Jacek Caban (@jacek) commented about dlls/kernelbase/path.c:
/* Check if it is a valid continuation byte. */
if (*(src + 1) == '%' && (ih & 0xc0) == 0x80)
{
utf8_buf[i] = ih;
src += 3;
}
else
{
utf8_len = i;
break;
}
}
utf16_len = MultiByteToWideChar(CP_UTF8, MB_ERR_INVALID_CHARS, utf8_buf, utf8_len, NULL, 0);
if (!utf16_len)
continue;
Is continue right in this case? Should we use something like next = 0xffff instead? A test would be nice.

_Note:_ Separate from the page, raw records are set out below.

/-!
# The COMPRESS top error at a power of two is half as large (new work)

New work of the certified-arithmetic venture (ENGINES group: shared numerical engines serving
client cells; rigour lives in the verifiers; every published number belongs to a client cell's
ledger, not to the engines group), continuing `Expansions/CompressTopError.lean`.

THE QUESTION.  `compress_top_error` bounds the error of the largest component `L` of
`compress fl e` (ANY round-to-nearest, `p ≥ 2`, `e` a nonoverlapping expansion of floats) by
`|Σe − L| ≤ ulp(L)/2 · (1 + ε + ⋯ + ε^(k−1))`, `ε = 2^-p`, `k` = number of lower components, and
this is attained.  Measured in ulps of the EXACT SUM `Σe` instead of ulps of `L` the two agree —
except when `|L| = 2^a` is a power of two and `Σe` lies just inside it (`L · (Σe − L) < 0`), where
`ulp(Σe) = ulp(L)/2`.  Is the bound then also twice as good?

THE THEOREM (`compress_top_error_pow2`).  Yes: if `compress fl e` read from the top is `L, t…`
with `|L| = 2^a` and `L · Σt < 0`, then `|Σt| ≤ ulp(L)/4 · (1 + ε + ⋯ + ε^(k−1))`.
Consequently the top error is at most `ulp(Σe)/2 · (1 + ε + ⋯)` in all cases, and COMPRESS never
overshoots a power of two by rounding: `|Σe| < 2^b − 2^(b−1)/(2^p − 1)` forces `|L| < 2^b`
(`Expansions/CompressTopNoOvershoot.lean`, which also records why the margin is sharp).  That
corollary is the tool for the last case of "COMPRESS twice keeps the top component"
(`Expansions/CompressTopStableTools.lean` and sequels): after a reflected emission the
re-compressed lower part must be shown not to climb back onto the power of two it came from.

THE PROOF re-runs the second-traversal induction of `compress_top_error` (its invariant
`|Σ rs| ≤ ulp(Q)/2 · G`, the sharp stair of `compressDown_sharp_stair`, the carry bound
`compressUp_carry_lt_ulp`) with ONE MORE INVARIANT: whenever the carry `Q` is a power of two and
the emitted components point from it towards zero, `|Σ rs| ≤ ulp(Q)/4 · G`.  The two step lemmas
are in `Expansions/CompressTopSharpTools.lean`:
* emitting step onto a power of two `Qn = fl(g + Q)`, `|Qn| = 2^a`, from inside: the roundoff is
  `≤ ulp(Qn)/4` (a quarter, not a half: `ulp(g + Q) = ulp(Qn)/2`), and the previous carry even
  satisfies `|Q| < ulp(Qn)/2` (`carry_lt_half_ulp_of_pow2`), so the older components weigh at
  most `ε · ulp(Qn)/4 · G` — total `ulp(Qn)/4 · (1 + ε G)`;
* exact step onto a power of two `g + Q`: `ulp Q ≤ ulp(g + Q)/2` (`sum_le_quarter_ulp_after_absorb`;
  the `p = 2` corner `|g| = 2 ulp g`, `Q = ∓ulp g` is excluded by the sharp stair), so the old
  half-ulp bound in ulps of `Q` is a quarter-ulp bound in ulps of `g + Q`.

NUMERICAL EVIDENCE (seat folder `desk/topP.py`, exact rational model of COMPRESS with EVERY tie
broken both ways, i.e. all round-to-nearest maps at once): `p = 3`, exponent range 10, `n ≤ 4`:
138 068 runs; `p = 2`, range 9, `n ≤ 5`: 95 784 runs — `|Σe − L| ≤ ulp(Σe)/2 · G` with 0
violations and the ratio `G` attained.

HONEST FRAMING: new work of this programme checked in Lean — a modest sharpening of a bound on a
textbook procedure, not a published result and no open problem; [Shewchuk1997, §2.7 Thm 23
p. 331–333] and [BoldoEtAl2023, §2] supply only the objects.
-/

namespace Summit.Ventures.CertifiedArithmetic.Expansions
/-- [folklore] **ROUTE R3′♯-SP's RECORD-SHAPE END, OCCUPATION FROM THE SIZE INDUCTION, COUPLING HALF FROM THE AUGMENTED PENCIL** — §5 with
`Pot := ℓ^∞(A;ℂ)`, `+ hs₀ : 0 ≤ s₀` and leaf-06's table-polydisc END `NE9TablePolydiscSPEnd.ne9_and_fadingMemory_of_potentialKPG_vacSub_sizeInduction_SP`
(p260700 §3c) in place of p258374: rate `ω + 2·B·R₀∕(R₀² − s₀²)·τ̄` (the TABLE half uses the product structure of the `ℓ^∞` ball), while the
coupling half keeps PART 1 §3's stadium constant `ℓ = 2·B∕(R₀ − s₀)·max c̄d q̄T` (§2 there is a LINE estimate in the coupling coordinate).
[cite: Balaban1987RG1, p.263 (1.18) and (2.13)-(2.14) p.268; Balaban1988RG2Cluster, (1.36) p.9, (2.38) p.20, (2.40)-(2.41) p.21; FV1980, ch.V §5] -/
theorem ne9_and_fadingMemory_of_augmentedPencil_vacSub_sizeInduction_SP {ι : Type} {E : Functional C Bg} {W : Set (ℕ → ℝ)}
    {Adm : Set (Bg → C.Dom → ℝ)} {T : ℕ → (ℕ → ℝ) → (Bg → C.Dom → ℝ) → ι → ℝ}
    {Ψ : ℕ → ℝ → (ι → ℝ) → Bg → C.Dom → ℝ} {act : ℕ → ℝ → Bg → lp (fun _ : A => ℂ) ∞ → G.P → ℂ}
    {actA : ℕ → ℝ → Bg → lp (fun _ : A => ℂ) ∞ × ℂ → G.P → ℂ} {𝒜 : ℕ → Set (lp (fun _ : A => ℂ) ∞)}
    {m : ℕ → ℝ → Bg → G.P → ℝ} {a d : G.P → ℝ} {δ : C.Dom → ℝ} {κ s₀ R₀ B τbar ω cdbar qTbar : ℝ} {wt : ℕ → ι → ℝ}
    {τ : ℕ → ℕ → ℝ} {qT cd p₀ N : ℕ → ℝ} {disp : ℕ → ℝ → ℝ → ℝ} (ρ : ℕ → (ι → ℝ) → lp (fun _ : A => ℂ) ∞) (U₀ : Bg)
    (explZ : ℕ → Bg → C.Dom → ℝ)
    (h0 : ScaleZeroFree E W) (hAdm : AdmissibleTerms E W Adm) (hres : AdmRestrict Adm) (hadd : ChannelAdditive Adm T)
    (hsum : ChannelStepSum Adm T) (hstep : ChannelSizeAtStepNN Adm T κ wt τ) (hfac : Factorises E W T Ψ)
    (hKPA : G.PotentialKPG W actA m a d R₀)
    (hread : ∀ g ∈ W, ∀ g' ∈ W, ∀ (k : ℕ) (U : Bg) (X : C.Dom), C.scale X = k + 1 →
      ∀ Q ∈ ball (0 : lp (fun _ : A => ℂ) ∞) R₀, ∀ γ ∈ G.vol X,
        act k (g' k) U Q γ = actA k (g k) U (Q, ((disp k (g k) (g' k) : ℝ) : ℂ)) γ)
    (hdisp0 : ∀ (k : ℕ) (s : ℝ), disp k s s = 0)
    (hdispW : ∀ g ∈ W, ∀ g' ∈ W, ∀ k : ℕ, |disp k (g k) (g' k)| ≤ s₀)
    (hdispL : ∀ g ∈ W, ∀ g' ∈ W, ∀ k : ℕ, |disp k (g k) (g' k)| ≤ cd k * |g k - g' k|)
    (hcd0 : ∀ k, 0 ≤ cd k) (hcdb : ∀ k, cd k ≤ cdbar) (hqTb : ∀ k, qT k ≤ qTbar)
    (hTcup : ∀ g ∈ W, ∀ g' ∈ W, ∀ (k : ℕ) (y : ι), |T k g (E g) y - T k g' (E g) y| ≤ wt k y * (qT k * |g k - g' k|))
    (hdec : G.DecayExtract δ d) (hpin : G.PinBudget a δ (fun _ => B) κ) (hsR : s₀ < R₀) (hs₀ : 0 ≤ s₀)
    (h𝒜 : ∀ k, 𝒜 k ⊆ closedBall (0 : lp (fun _ : A => ℂ) ∞) s₀)
    (hρ : ∀ (k : ℕ) (P P' : ι → ℝ) (M : ℝ), (∀ y, |P y - P' y| ≤ wt k y * M) → ‖ρ k P - ρ k P'‖ ≤ M)
    (hΨv : ∀ (k : ℕ) (s : ℝ) (P : ι → ℝ) (U : Bg) (X : C.Dom),
      Ψ k s P U X = (G.newTerm act k s U X (ρ k P)).re - (G.newTerm act k s U₀ X (ρ k P)).re + explZ k U X)
    (hexplZ : ∀ (k : ℕ) (U : Bg) (X : C.Dom), C.scale X = k + 1 → |explZ k U X| ≤ Real.exp (-(κ * C.d X)) * p₀ k)
    (hbase : ∀ g ∈ W, ∀ (U : Bg) (X : C.Dom), C.scale X = 0 → |E g U X| ≤ Real.exp (-(κ * C.d X)) * N 0)
    (hNsucc : ∀ j, p₀ j + 2 * B ≤ N (j + 1)) (hNnn : ∀ j, 0 ≤ N j)
    (hbox : ∀ (k : ℕ) (P : ι → ℝ), (∀ y, |P y| ≤ wt k y * sizeRadius τ N k) → ρ k P ∈ 𝒜 k)
    (hB : 0 ≤ B) (hτbar : 0 ≤ τbar) (hω : 0 ≤ ω) (hpos : 0 < ω + 2 * B * R₀ / (R₀ ^ 2 - s₀ ^ 2) * τbar)
    (hτ : ∀ k j, j ≤ k → 0 ≤ τ k j ∧ τ k j ≤ τbar * ω ^ (k - j)) :
    TermSize E W κ N ∧
      NE9 E W κ (prodModuli (2 * B / (R₀ - s₀) * max cdbar qTbar) fun _ => ω + 2 * B * R₀ / (R₀ ^ 2 - s₀ ^ 2) * τbar) ∧
        FadingMemory (2 * B / (R₀ - s₀) * max cdbar qTbar / (ω + 2 * B * R₀ / (R₀ ^ 2 - s₀ ^ 2) * τbar))
          (ω + 2 * B * R₀ / (R₀ ^ 2 - s₀ ^ 2) * τbar)
          (prodModuli (2 * B / (R₀ - s₀) * max cdbar qTbar) fun _ => ω + 2 * B * R₀ / (R₀ ^ 2 - s₀ ^ 2) * τbar) := by
  have hKP := potentialKPG_of_augmented G hKPA hread hdisp0
  have h𝒜R : ∀ k, 𝒜 k ⊆ ball (0 : lp (fun _ : A => ℂ) ∞) R₀ := fun k Q hQ =>
    mem_ball_zero_iff.2 (lt_of_le_of_lt (mem_closedBall_zero_iff.1 (h𝒜 k hQ)) hsR)
  obtain ⟨-, hocc⟩ := termSize_of_recursion_vacSub_potentialKPG G ρ U₀ explZ hAdm
    (channelSizeNN_of_perStepNN hres hsum hstep) hfac hKP h𝒜R hdec hpin hΨv hexplZ hbase hNsucc hNnn hbox
  have hlast := lastCouplingLipschitz_of_augmentedPencil G ρ U₀ explZ hKPA hread hdisp0 hsR h𝒜 hdispW hdispL hdec hpin hρ
    hΨv hTcup hocc
  have hϱ : 0 < R₀ - s₀ := sub_pos.mpr hsR
  have hcoef : 0 ≤ 2 * B / (R₀ - s₀) := by positivity
  have hℓ : 0 ≤ 2 * B / (R₀ - s₀) * max cdbar qTbar :=
    mul_nonneg hcoef ((hcd0 0).trans ((hcdb 0).trans (le_max_left _ _)))
  have hlam : ∀ k, 2 * B / (R₀ - s₀) * max (cd k) (qT k) ≤ 2 * B / (R₀ - s₀) * max cdbar qTbar := fun k =>
    mul_le_mul_of_nonneg_left (max_le_max (hcdb k) (hqTb k)) hcoef
  exact ne9_and_fadingMemory_of_potentialKPG_vacSub_sizeInduction_SP G ρ U₀ explZ h0 hAdm hres hadd hsum hstep hfac hlast hKP
    hdec hpin hsR hs₀ h𝒜 hρ hΨv hexplZ hbase hNsucc hNnn hbox hℓ hB hτbar hω hpos hlam hτ

end SizeR3SP

/-! ## §6 The R4 junction at the record's own new-term map `NE9EndApplied.ΨOf` (shape by `rfl`), two radii -/

section Record

open Summit.QuantumFields.BalabanUV.T4Continuum.NE9EndApplied
open Summit.QuantumFields.BalabanUV.T4Continuum.NE9ComplexEncoding (doubleCarriers)

variable {C₀ : Carriers} {E : Type} {ι : Type}

/-- [folklore] **ROUTE R4♯-SP's END AT `ΨOf` WITH BOTH HALVES ON KP(m) LETTERS, TWO RADII** — §4 at `Ψ := NE9EndApplied.ΨOf G act wt U₀ explZ`
(`hΨv` by `psiOf_eq_vac`, `rfl`); compare E131 §5 `ne9_and_fadingMemory_of_pencil_coupling_psiOf_SP` (pencil + `hkp2` + `hCup` + `hclip`)
and E132 §7 `ne9_and_fadingMemory_of_potentialKPG_psiOf_SP` (`hKP` + displayed `hlast`).  Q-v9-explZ: `explZ` carries no coupling slot in
`ΨOf`, on either co-lead. [cite: Balaban1987RG1, (2.12)-(2.14) p.268 and p.263 (1.18); Balaban1988RG2Cluster, (1.33)-(1.36) p.9, Lemma 3 (2.38) p.20, (2.40)-(2.41) p.21] -/
theorem ne9_and_fadingMemory_of_augmentedPencil_twoRadii_psiOf_SP [Nonempty ι] (G : ClusterGeom (doubleCarriers C₀))
    {Ef : Functional (doubleCarriers C₀) E} {W : Set (ℕ → ℝ)} {Adm : Set (E → (doubleCarriers C₀).Dom → ℝ)}
    {T : ℕ → (ℕ → ℝ) → (E → (doubleCarriers C₀).Dom → ℝ) → ι → ℝ} {κ : ℝ} {wt : ℕ → ι → ℝ} {τ : ℕ → ℕ → ℝ}
    {τbar ω ωh : ℝ} {act : ℕ → ℝ → E → lp (fun _ : ι => ℂ) ∞ → G.P → ℂ}
    {actA : ℕ → ℝ → E → lp (fun _ : ι => ℂ) ∞ × ℂ → G.P → ℂ} {U₀ : E}
    {explZ : ℕ → E → (doubleCarriers C₀).Dom → ℝ}
    (h0 : ∀ g ∈ W, ∀ (U : E) (X : (doubleCarriers C₀).Dom), (doubleCarriers C₀).scale X = 0 → Ef g U X = 0)
    (hAdm : AdmissibleTerms Ef W Adm) (hres : AdmRestrict Adm) (hadd : ChannelAdditive Adm T) (hloc : ChannelLocal Adm T)
    (hstep : ChannelSizeAtStepNN Adm T κ wt τ) (hfac : Factorises Ef W T (ΨOf G act wt U₀ explZ))
    (hsmul : ∀ (c : ℝ), ∀ H ∈ Adm, c • H ∈ Adm) (hne : Adm.Nonempty) (hwt : ∀ m y, 0 < wt m y)
    (hτ : ∀ k j, j ≤ k → 0 ≤ τ k j ∧ τ k j ≤ τbar * ω ^ (k - j)) (hτbar : 0 < τbar) (hω : 0 ≤ ω) (hωh : 0 < ωh)
    (hωωh : ω ≤ ωh) {m : ℕ → ℝ → E → G.P → ℝ} {a d : G.P → ℝ} {δ : (doubleCarriers C₀).Dom → ℝ}
    {p₀ qT cd : ℕ → ℝ} {disp : ℕ → ℝ → ℝ → ℝ} {R₀ s₀ B pbar θ₀ θ cdbar qTbar : ℝ}
    (hs₀ : 0 < s₀) (hsR : s₀ < R₀) (hB : 0 ≤ B) (hpbar : 0 ≤ pbar) (hθ₀1 : θ₀ < 1) (hθ0 : 0 < θ) (hθ1 : θ < 1)
    (hKPA : G.PotentialKPG W actA m a d R₀)
    (hread : ∀ g ∈ W, ∀ g' ∈ W, ∀ (k : ℕ) (U : E) (X : (doubleCarriers C₀).Dom), (doubleCarriers C₀).scale X = k + 1 →
      ∀ Q ∈ ball (0 : lp (fun _ : ι => ℂ) ∞) R₀, ∀ γ ∈ G.vol X,
        act k (g' k) U Q γ = actA k (g k) U (Q, ((disp k (g k) (g' k) : ℝ) : ℂ)) γ)
    (hdisp0 : ∀ (k : ℕ) (s : ℝ), disp k s s = 0)
    (hdispW : ∀ g ∈ W, ∀ g' ∈ W, ∀ k : ℕ, |disp k (g k) (g' k)| ≤ s₀)
    (hdispL : ∀ g ∈ W, ∀ g' ∈ W, ∀ k : ℕ, |disp k (g k) (g' k)| ≤ cd k * |g k - g' k|)
    (hcd0 : ∀ k, 0 ≤ cd k) (hcdb : ∀ k, cd k ≤ cdbar)
    (hdec : G.DecayExtract δ d) (hpin : G.PinBudget a δ (fun _ => B) κ)
    (hexplZ : ∀ (k : ℕ) (U : E) (X : (doubleCarriers C₀).Dom), (doubleCarriers C₀).scale X = k + 1 →
      |explZ k U X| ≤ Real.exp (-(κ * (doubleCarriers C₀).d X)) * p₀ k)
    (hp₀ : ∀ k, p₀ k ≤ pbar) (hqTb : ∀ k, qT k ≤ qTbar)
    (hTcup : ∀ g ∈ W, ∀ g' ∈ W, ∀ (k : ℕ) (y : ι),
      |T k g (Ef g) y - T k g' (Ef g) y| ≤ wt k y * (qT k * |g k - g' k|))
    (hroom₀ : ωh * s₀ + τbar * (2 * B + pbar) ≤ θ₀ * s₀) (hroom : ωh * R₀ + τbar * (2 * B + pbar) ≤ θ * R₀) :
    NE9 Ef W κ (prodModuli (1 / (1 - θ ^ 2) * (2 * B / (R₀ - s₀) * max cdbar qTbar)) fun _ => θ) ∧
      FadingMemory (1 / (1 - θ ^ 2) * (2 * B / (R₀ - s₀) * max cdbar qTbar) / θ) θ
        (prodModuli (1 / (1 - θ ^ 2) * (2 * B / (R₀ - s₀) * max cdbar qTbar)) fun _ => θ) :=
  ne9_and_fadingMemory_of_augmentedPencil_twoRadii_SP_vac G h0 hAdm hres hadd hloc hstep hfac hsmul hne hwt hτ hτbar hω hωh hωωh
    hs₀ hsR hB hpbar hθ₀1 hθ0 hθ1 hKPA hread hdisp0 hdispW hdispL hcd0 hcdb hdec hpin
    (fun k s Q U X => psiOf_eq_vac G act wt U₀ explZ k s Q U X) hexplZ hp₀ hqTb hTcup hroom₀ hroom

end Record

end Summit.QuantumFields.BalabanUV.T4Continuum.NE9AugmentedPencilEnd

end
/-
Origin: expansion seat `planner-pub-hodgecm-mc-axioms-1-g14-0`, handover #W108 2026-08-20T15:53:55Z md5 98d9b99d6202 (PKG 59330119e547 → 98d9b99d6202; 230 l.; MECHANICAL (iib-R) rewrite v3.1 of the PKG file as it stands (89 token edits; rules R1x1+RX[h₂]x88)) (`HOME/mc/pub-hodgecm-mc-axioms-1-g14/revendor/kit-r55/stage55/HodgeCM/Model/E2Instance.lean`, md5 98d9b99d6202, 230 lines);
landed by the gen-22 packager (p-g22) in gate run 55 REPLACES the earlier landed copy of `HodgeCM/Model/E2Instance.lean` (seat copy carried the packager Origin header of an earlier run (stripped)).
-/
/-
Origin: speedrun cell pub-hodgecm, MODEL-CONSTRUCTION sub-cell, unit pub-hodgecm-mc-glue-1-g2 (CONSTRUCTION PROVER,
gen 2 of mc-glue-1; node E = the ASSEMBLER, carver vacancy (iii), claimed 2026-08-18T20:50:11Z), seat
planner-pub-hodgecm-mc-glue-1-g2-0, 2026-08-18.
Target in PKG: `HodgeCM/Model/E2Instance.lean` (NEW additive leaf; imports the G0-d universe `HodgeCM.Model.Universe`
(mc-axioms-3 kit #220), the ₁₀ end state `HodgeCM.Model.EndStateMeet` (prl1-g11 kit #5) and the function-level bridge
headline `HodgeCM.Model.Binders.MeetBridges` (mc-binder-1-g2 kit #1); nothing imports it).

WHAT THIS FILE IS.  The ONE term of MODEL-DAG §0: `Assembly.perL_ofSignRecipe₁₀ U M h C d12 d34 hS A hHR` at the
CONSTRUCTED universe `U := picardCMUniverse hHD hI h₁ h₃`, with `M := Model.modelAxiomsPerL …` (KERNEL, G0-d) and
`hHR := Model.hodgeRiemann20 … hHR` (over the row R-HR20).  Every remaining model-side input is a BY-NAME BINDER of the
exact PKG field type — DATA binders (`h`, the four fields `emb`/`cover`/`wm`/`Theta` of `C : U.AdelicThetaCore₀`, the
side data `d12 d34`) and PROPERTY binders (the six inputs C2 `innerEmb`, C3 `thetaSub`, C4 `thetaWedge`, C5′ `gen12`,
C6′ `real34`, C7 `occ` of `AllCharsNonDesignPt₂` on the sextic class) — to be RETIRED one by one, in later revisions of
this file, by the producers' handed terms (vacancy (ii) `emb` instance: mc-axioms-3-g2; `wm`: J3 chain W5/J-W2glob via
`Junction/ThetaKernelDatumToPkg` + `Junction/WeilThetaModelComap`; `Theta`/C3: W6b + D3-geom; `d12 d34`: W6b-3
mc-period-2-g2; C4: W7a-inst mc-theta-3-g2; C5′/C6′: mc-binder-1-g2 `MeetBridges(Shells)`; C7: W8t; C2: D1-aut N-D2 +
vacancy (ii)).  ABSOLUTE RULE honoured: nothing is asserted — a binder is a hypothesis node for MODEL-N (axioms-2), never
a cited fact; PerL / QW8 / the 2001 programme are not sources.  0 proof holes, 0 new axioms; `#print axioms` of every
theorem here ⊆ {propext, Classical.choice, Quot.sound} (scratch check, not handed).
-/
import Summits.HodgeConjecture.HodgeCM.Model.Universe
import Summits.HodgeConjecture.HodgeCM.Model.EndStateMeet_2
import Summits.HodgeConjecture.HodgeCM.Model.Binders.MeetBridges
import Summits.HodgeConjecture.HodgeCM.Automorphic.ThetaWedgeSplit

/-!
# E2 instance — `PerL` for the Picard–CM model universe, over named binders

* `Model.perL_picardCM₀`  — stage 0: the core `C : U.AdelicThetaCore₀` and the record `A : AllCharsNonDesignPt₂ S` whole.
* `Model.perL_picardCM`   — stage 1: `C` assembled from its four DATA fields, `A` from the SIX inputs in the
  function-level-bridge form (`AllCharsNonDesignPt₂.ofFunBridges`, mc-binder-1-g2), on the sextic class
  `S c := (Module.finrank ℚ c.K = 6)` itself (the weakest admissible class: `hS := fun _ h ↦ h`).
-/

noncomputable section

open scoped TensorProduct InnerProductSpace

namespace HodgeCM

namespace Model

open HodgeCM.Universe (AdelicThetaCore AdelicThetaCore₀ SideData ThetaModel ModelAxiomsPerL)
open Literature.AlgebraicGeometry.HodgeTheory
open Literature.NumberTheory.Automorphic.PicardCM

variable (hHD : exists_isReal_hodgeModel) (hI : hodgePQ_independent_of_hodgeModel)
  (h₁ : BallQuotientUniformised)  (h₃ : CMAbelianVarietyRealised)

/-- **E2 instance, stage 0.**  `PerL` for `picardCMUniverse hHD hI h₁ h₃` from: PerL's convention bit `h`; the
core DATA `C` (degree-two classes as `L²` functions, coverings, Weil theta models, theta one-forms) over the model
universe; the torus-side data `d12 d34`; the six-input meeting record `A` on a class `S ⊇ sextic`; and the row
`hHR : BettiUniverse.HodgeRiemann20`.  The model facts `M` are the KERNEL theorem `Model.modelAxiomsPerL`. -/
theorem perL_picardCM₀ (hHR : BettiUniverse.HodgeRiemann20) (h : Bool)
    (C : (picardCMUniverse hHD hI h₁ h₃).AdelicThetaCore₀)
    (d12 d34 : ∀ {L : CMField}, SeesawCtx L → SideData L) {S : ∀ {L : CMField}, SeesawCtx L → Prop}
    (hS : ∀ {L : CMField} (c : SeesawCtx L), Module.finrank ℚ c.K = 6 → S c)
    (A : (C.thetaModel h d12 d34).AllCharsNonDesignPt₂ S) :
    (picardCMUniverse hHD hI h₁ h₃).PerL :=
  Assembly.perL_ofSignRecipe₁₀ _ (Model.modelAxiomsPerL hHD hI h₃ h₁) h C d12 d34 hS A
    (Model.hodgeRiemann20 hHD hI h₃ h₁ hHR)

/-- The core DATA record assembled from its four fields (a definitional repackaging; no content). -/
abbrev coreOf (U : Universe)
    (emb : ∀ {L : CMField} {ι₁ : L →+* ℂ} {V : HermSpace3 L ι₁} (Γ : Level V),
      U.CohC (U.pms L ι₁ V Γ) 2 →ₗ[ℂ] (V.latticeModel printFact_unitaryCompact_holds).toQuotientModel.H)
    (cover : ∀ {L : CMField} {ι₁ : L →+* ℂ} {V : HermSpace3 L ι₁} (Γ Γ' : Level V),
      Γ'.Γ ≤ Γ.Γ → U.Mor (U.pms L ι₁ V Γ') (U.pms L ι₁ V Γ))
    (wm : ∀ {L : CMField} {ι₁ : L →+* ℂ} (V : HermSpace3 L ι₁) (c : SeesawCtx L),
      WeilThetaModel (V.latticeModel printFact_unitaryCompact_holds).toQuotientModel.G
        (V.latticeModel printFact_unitaryCompact_holds).toQuotientModel.Γ
        (c.D.latticeModelW printFact_unitaryCompact_holds).toQuotientModel.G
        (c.D.latticeModelW printFact_unitaryCompact_holds).toQuotientModel.Γ)
    (Theta : ∀ {L : CMField} {ι₁ : L →+* ℂ} (V : HermSpace3 L ι₁), SeesawCtx L → Fin 4 → ∀ Γ : Level V,
      Set (U.CohC (U.pms L ι₁ V Γ) 1)) :
    U.AdelicThetaCore₀ :=
  ⟨emb, cover, wm, Theta⟩

/-- The END STATE's theta model over the model universe, from the four DATA fields of the core, PerL's bit and the
side data (a `reducible` name for `(coreOf U emb cover wm Theta).thetaModel h d12 d34`; no content). -/
abbrev thetaModelOf (h : Bool)
    (emb : ∀ {L : CMField} {ι₁ : L →+* ℂ} {V : HermSpace3 L ι₁} (Γ : Level V),
      (picardCMUniverse hHD hI h₁ h₃).CohC ((picardCMUniverse hHD hI h₁ h₃).pms L ι₁ V Γ) 2 →ₗ[ℂ]
        (V.latticeModel printFact_unitaryCompact_holds).toQuotientModel.H)
    (cover : ∀ {L : CMField} {ι₁ : L →+* ℂ} {V : HermSpace3 L ι₁} (Γ Γ' : Level V),
      Γ'.Γ ≤ Γ.Γ → (picardCMUniverse hHD hI h₁ h₃).Mor ((picardCMUniverse hHD hI h₁ h₃).pms L ι₁ V Γ')
        ((picardCMUniverse hHD hI h₁ h₃).pms L ι₁ V Γ))
    (wm : ∀ {L : CMField} {ι₁ : L →+* ℂ} (V : HermSpace3 L ι₁) (c : SeesawCtx L),
      WeilThetaModel (V.latticeModel printFact_unitaryCompact_holds).toQuotientModel.G
        (V.latticeModel printFact_unitaryCompact_holds).toQuotientModel.Γ
        (c.D.latticeModelW printFact_unitaryCompact_holds).toQuotientModel.G
        (c.D.latticeModelW printFact_unitaryCompact_holds).toQuotientModel.Γ)
    (Theta : ∀ {L : CMField} {ι₁ : L →+* ℂ} (V : HermSpace3 L ι₁), SeesawCtx L → Fin 4 → ∀ Γ : Level V,
      Set ((picardCMUniverse hHD hI h₁ h₃).CohC ((picardCMUniverse hHD hI h₁ h₃).pms L ι₁ V Γ) 1))
    (d12 d34 : ∀ {L : CMField}, SeesawCtx L → SideData L) : (picardCMUniverse hHD hI h₁ h₃).ThetaModel :=
  (coreOf _ emb cover wm Theta).thetaModel h d12 d34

Jacek Caban (@jacek) commented about dlls/kernelbase/path.c:
src += 3;
}
else
{
utf8_len = i;
break;
}
}
utf16_len = MultiByteToWideChar(CP_UTF8, MB_ERR_INVALID_CHARS, utf8_buf, utf8_len, NULL, 0);
if (!utf16_len)
continue;
else
{
MultiByteToWideChar(CP_UTF8, 0, utf8_buf, utf8_len, utf16_buf, utf16_len);
utf16_buf[utf16_len] = 0;
There is no need for null-termination, you have utf16_len available, so you could use that when copying the result.
On Tue Aug 1 10:54:45 2023 +0000, Jacek Caban wrote:
Is continue right in this case? Should we use something like next = 0xffff instead? A test would be nice.
Is "file://foo/%E4%AD%E6%96%87/bar" the case: https://gitlab.winehq.org/wine/wine/-/merge_requests/585/diffs?commit_id=d48b42bbb0750497dbddc972e7287c30feaccd4d#39c88e69f9ddfbd37ae3565e18bb4723cebb11cb_422_444? MultiByteToWideChar() will convert the whole corrupt UTF-8 character to 0xfffd.
On Wed Aug 2 06:22:03 2023 +0000, Jactry Zeng wrote:
Is "file://foo/%E4%AD%E6%96%87/bar" the case: https://gitlab.winehq.org/wine/wine/-/merge_requests/585/diffs?commit_id=d48b42bbb0750497dbddc972e7287c30feaccd4d#39c88e69f9ddfbd37ae3565e18bb4723cebb11cb_422_444? MultiByteToWideChar() will convert the whole corrupt UTF-8 character to 0xfffd.
Ah, I think I see: "file://foo/%E4%AD%E6%96%87/bar" is the case, but lstrcmpW() didn't do a good job in this comparison, using wcscmp() instead will expose the issue.